Kişisel Verilerin Korunması Kanunu’nun yayımlanmasıyla birlikte, 50 milyona yakın Türk vatandaşının kimlik bilgilerinin çalınması ve herkesin erişimine açılması olayıyla ilgili, bu olayın arkasında kimlerin olabileceği, bu bilgilerin nasıl ve ne amaçla kullanılabileceği, vatandaşlarımızın bu konuda alması gereken tedbirler, kurum ve kuruluşların yapması gerekenler ve yayımlanan kanun kapsamında devletimizin uygulaması gereken çözüm önerileri hakkında bilinmesi gerekenleri; aynı zamanda Bilgi Güvenliği Derneği(BGD)’nin kurucu üyesi ve ilk başkanlarından olan değerli hocamız Prof. Dr. Şeref Sağıroğlu ile konuştuk.
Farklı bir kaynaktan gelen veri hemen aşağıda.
import Summits.Ventures.PercRepro.MSTightProduct
import Summits.Ventures.PercRepro.ExcessOneProjection

/-!
# Partner families under flips and projections

Bookkeeping for the `a`-edges of a family `M` (`partner a M`, the pairs `E, insert a E` of members):
* the `a`-edges of `F \\ F` are `diffsX a F ∩ diffsY a F` (`diffsX_inter_diffsY_eq_partner_diffs`);
* a flip along `M` (`flip M G = G.image (· ∆ M)`) preserves the number of `b`-edges for every `b`
  (`card_partner_flip`: for `b ∉ M` the flip commutes with `partner b`, and the flip along `{b}`
  fixes `partner b`);
* projections commute (`proj_proj_comm`), the difference family of a projection is the projection
  of the difference family (`diffs_proj_eq_proj_diffs`), and without pure `{a, b}`-diagonals the
  `a`-edges of `proj b M` are the projections of the `a`-edges of `M`
  (`partner_proj_eq_proj_partner`).

These are the general identities behind Theorem (NT) of proofs/MINE1-theoremS.md Addendum 30
(ExcessOneNonTightening.lean).
-/

namespace PercRepro.MSTight

open Finset
open scoped FinsetFamily symmDiff

variable {α : Type*} [DecidableEq α]

/-- Membership in the partner family: `A ∈ F`, `r ∉ A` and `insert r A ∈ F`. -/
theorem mem_partner_iff {r : α} {F : Finset (Finset α)} {A : Finset α} :
    A ∈ partner r F ↔ A ∈ F ∧ r ∉ A ∧ insert r A ∈ F := by
  simp only [partner, mem_inter, mem_part0, mem_partr]
  tauto

/-- The `r`-edges of the difference family are `diffsX r F ∩ diffsY r F`. -/
theorem diffsX_inter_diffsY_eq_partner_diffs (r : α) (F : Finset (Finset α)) :
    diffsX r F ∩ diffsY r F = partner r (F \\ F) := by
  ext E
  simp only [mem_inter, mem_diffsX_iff, mem_diffsY_iff, mem_partner_iff]
  tauto

/-- Partner members are members. -/
theorem mem_of_mem_partner {r : α} {F : Finset (Finset α)} {A : Finset α} (h : A ∈ partner r F) :
    A ∈ F := (mem_partner_iff.1 h).1

/-- The `r`-partner of a partner member is a member. -/
theorem insert_mem_of_mem_partner {r : α} {F : Finset (Finset α)} {A : Finset α}
    (h : A ∈ partner r F) : insert r A ∈ F := (mem_partner_iff.1 h).2.2

/-- Differences of members of a subfamily are differences. -/
theorem diffs_mono_self {F G : Finset (Finset α)} (h : G ⊆ F) : G \\ G ⊆ F \\ F := by
  intro E hE
  obtain ⟨A, hA, B, hB, rfl⟩ := mem_diffs.1 hE
  exact mem_diffs.2 ⟨A, h hA, B, h hB, rfl⟩

/-! ### Flips, projections and partner families: general identities -/

section General

/-- Membership in a flip: `W ∈ flip M G ↔ W ∆ M ∈ G`. -/
theorem mem_flip_iff {M : Finset α} {G : Finset (Finset α)} {W : Finset α} :
    W ∈ flip M G ↔ W ∆ M ∈ G := by
  rw [mem_flip]
  constructor
  · rintro ⟨A, hA, rfl⟩
    rwa [symmDiff_symmDiff_cancel_right]
  · intro h
    exact ⟨W ∆ M, h, symmDiff_symmDiff_cancel_right M W⟩

/-- A flip along a set avoiding `b` commutes with the `b`-partner family. -/
theorem partner_flip_of_notMem {M : Finset α} {b : α} (hb : b ∉ M) (G : Finset (Finset α)) :
    partner b (flip M G) = flip M (partner b G) := by
  ext E
  simp only [mem_partner_iff, mem_flip_iff]
  have e : b ∉ E → insert b E ∆ M = insert b (E ∆ M) := by
    intro hbE
    ext x
    simp only [mem_symmDiff, mem_insert]
    by_cases hx : x = b
    · subst hx; simp [hb, hbE]
    · simp only [hx, false_or]
  constructor
  · rintro ⟨h1, hbE, h2⟩
    refine ⟨h1, by simp [mem_symmDiff, hbE, hb], ?_⟩
    rwa [e hbE] at h2
  · rintro ⟨h1, hbE, h2⟩
    have hbE' : b ∉ E := fun h => hbE (by simp [mem_symmDiff, h, hb])
    exact ⟨h1, hbE', by rwa [e hbE']⟩

/-- Flipping along `{b}` preserves the `b`-partner family. -/
theorem partner_flip_singleton (b : α) (G : Finset (Finset α)) :
    partner b (flip {b} G) = partner b G := by
  ext E
  simp only [mem_partner_iff, mem_flip_iff]
  constructor
  · rintro ⟨h1, hbE, h2⟩
    have e1 : E ∆ {b} = insert b E := by
      ext x; simp only [mem_symmDiff, mem_insert, mem_singleton]
      by_cases hx : x = b
      · subst hx; simp [hbE]
      · simp [hx]
    have e2 : insert b E ∆ {b} = E := by
      ext x; simp only [mem_symmDiff, mem_insert, mem_singleton]
      by_cases hx : x = b
      · subst hx; simp [hbE]
      · simp [hx]
    rw [e1] at h1; rw [e2] at h2
    exact ⟨h2, hbE, h1⟩
  · rintro ⟨h1, hbE, h2⟩
    have e1 : E ∆ {b} = insert b E := by
      ext x; simp only [mem_symmDiff, mem_insert, mem_singleton]
      by_cases hx : x = b
      · subst hx; simp [hbE]
      · simp [hx]
    have e2 : insert b E ∆ {b} = E := by
      ext x; simp only [mem_symmDiff, mem_insert, mem_singleton]
      by_cases hx : x = b
      · subst hx; simp [hbE]
      · simp [hx]
    rw [e1, e2]
    exact ⟨h2, hbE, h1⟩

/-- A flip along `M ∋ b` is the flip along `{b}` of the flip along `M.erase b`. -/
theorem flip_eq_flip_singleton_flip_erase {M : Finset α} {b : α} (hb : b ∈ M)
    (G : Finset (Finset α)) : flip M G = flip {b} (flip (M.erase b) G) := by
  ext W
  simp only [mem_flip_iff]
  have e : W ∆ M = W ∆ {b} ∆ M.erase b := by
    rw [symmDiff_assoc]
    congr 1
    ext x
    simp only [mem_symmDiff, mem_singleton, mem_erase]
    by_cases hx : x = b
    · subst hx; simp [hb]
    · simp [hx]
  rw [e]

/-- Flipping preserves the number of `b`-edges. -/
theorem card_partner_flip (M : Finset α) (b : α) (G : Finset (Finset α)) :
    (partner b (flip M G)).card = (partner b G).card := by
  by_cases hb : b ∈ M
  · rw [flip_eq_flip_singleton_flip_erase hb, partner_flip_singleton,
      partner_flip_of_notMem (notMem_erase b M), flip]
    exact card_image_of_injective _ (symmDiff_left_injective _)
  · rw [partner_flip_of_notMem hb, flip]
    exact card_image_of_injective _ (symmDiff_left_injective _)

end General

section Proj

/-- Projections commute. -/
theorem proj_proj_comm (a b : α) (F : Finset (Finset α)) :
    proj a (proj b F) = proj b (proj a F) := by
  simp only [proj, image_image]
  congr 1
  ext t
  simp [erase_right_comm]

/-- The difference family of a projection is the projection of the difference family. -/
theorem diffs_proj_eq_proj_diffs (b : α) (F : Finset (Finset α)) :
    proj b F \\ proj b F = proj b (F \\ F) := by
  have e : ∀ G : Finset (Finset α), proj b G = G.image fun t => t \ {b} := by
    intro G
    simp only [proj, erase_eq]
  rw [e, e, diffs_image_sdiff]

/-- Without pure `{a, b}`-diagonals, the `a`-edges of the projection along `b` are the
projections of the `a`-edges. -/
theorem partner_proj_eq_proj_partner {M : Finset (Finset α)} {a b : α} (hab : a ≠ b)
    (h1 : ∀ E, a ∉ E → b ∉ E → E ∈ M → insert a (insert b E) ∈ M →
      insert a E ∈ M ∨ insert b E ∈ M)
    (h2 : ∀ E, a ∉ E → b ∉ E → insert a E ∈ M → insert b E ∈ M →
      E ∈ M ∨ insert a (insert b E) ∈ M) :
    partner a (proj b M) = proj b (partner a M) := by
  ext E
  constructor
  · intro hE
    obtain ⟨hE1, haE, hE2⟩ := mem_partner_iff.1 hE
    obtain ⟨t, ht, hte⟩ := mem_proj.1 hE1
    obtain ⟨t', ht', ht'e⟩ := mem_proj.1 hE2
    have hbE : b ∉ E := by rw [← hte]; exact notMem_erase b t
    have haE' : a ∉ insert b E := by simp [haE, hab]
    -- the two lifts
    have hlift : E ∈ M ∨ insert b E ∈ M := by
      by_cases hbt : b ∈ t
      · right; rw [← hte, insert_erase hbt]; exact ht
      · left; rw [← hte, erase_eq_of_notMem hbt]; exact ht
    have hlift' : insert a E ∈ M ∨ insert a (insert b E) ∈ M := by
      by_cases hbt : b ∈ t'
      · right; rw [insert_comm, ← ht'e, insert_erase hbt]; exact ht'
      · left; rw [← ht'e, erase_eq_of_notMem hbt]; exact ht'
    -- produce the partner member `E` or `insert b E`
    have kE : insert a E ∈ M → E ∈ M → E ∈ proj b (partner a M) := fun h h' =>
      mem_proj.2 ⟨E, mem_partner_iff.2 ⟨h', haE, h⟩, erase_eq_of_notMem hbE⟩
    have kbE : insert a (insert b E) ∈ M → insert b E ∈ M → E ∈ proj b (partner a M) :=
      fun h h' => mem_proj.2 ⟨insert b E, mem_partner_iff.2 ⟨h', haE', h⟩, erase_insert hbE⟩
    rcases hlift with hEM | hbEM <;> rcases hlift' with haEM | habEM
    · exact kE haEM hEM
    · rcases h1 E haE hbE hEM habEM with h | h
      · exact kE h hEM
      · exact kbE habEM h
    · rcases h2 E haE hbE haEM hbEM with h | h
      · exact kE haEM h
      · exact kbE h hbEM
    · exact kbE habEM hbEM
  · intro hE
    obtain ⟨k, hk, rfl⟩ := mem_proj.1 hE
    obtain ⟨hk1, hak, hk2⟩ := mem_partner_iff.1 hk
    refine mem_partner_iff.2 ⟨mem_proj.2 ⟨k, hk1, rfl⟩, by simp [hak], ?_⟩
    refine mem_proj.2 ⟨insert a k, hk2, ?_⟩
    rw [erase_insert_of_ne hab]

end Proj


end PercRepro.MSTight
CyberMag: Öncelikle, böylesine önemli bir konuda bizleri ve kamuoyunu aydınlattığınız için teşekkür ederiz. Malumunuz, bir internet sitesinde 50 milyona yakın Türk vatandaşının kimlik bilgileri herkesin erişimine açıldı. Bu konudaki düşünceniz nedir?

Prof. Dr. Şeref Sağıroğlu: Ciddi ve hayati tüm işlemlerin T.C. kimlik numarası ile ilişkilendirilmesi veya bağlantılı olması sebebiyle tabii ki bu konu herkesi rahatsız edebilecek bir konudur. Farklı tehdit ve tehlikeleri beraberinde getirebilecek bir konudur. Daha dikkatli ve ciddiyetle ele alınması, dersler çıkarılması ve gerekli önlemlerin alınarak kamuoyu ile paylaşılması gereklidir.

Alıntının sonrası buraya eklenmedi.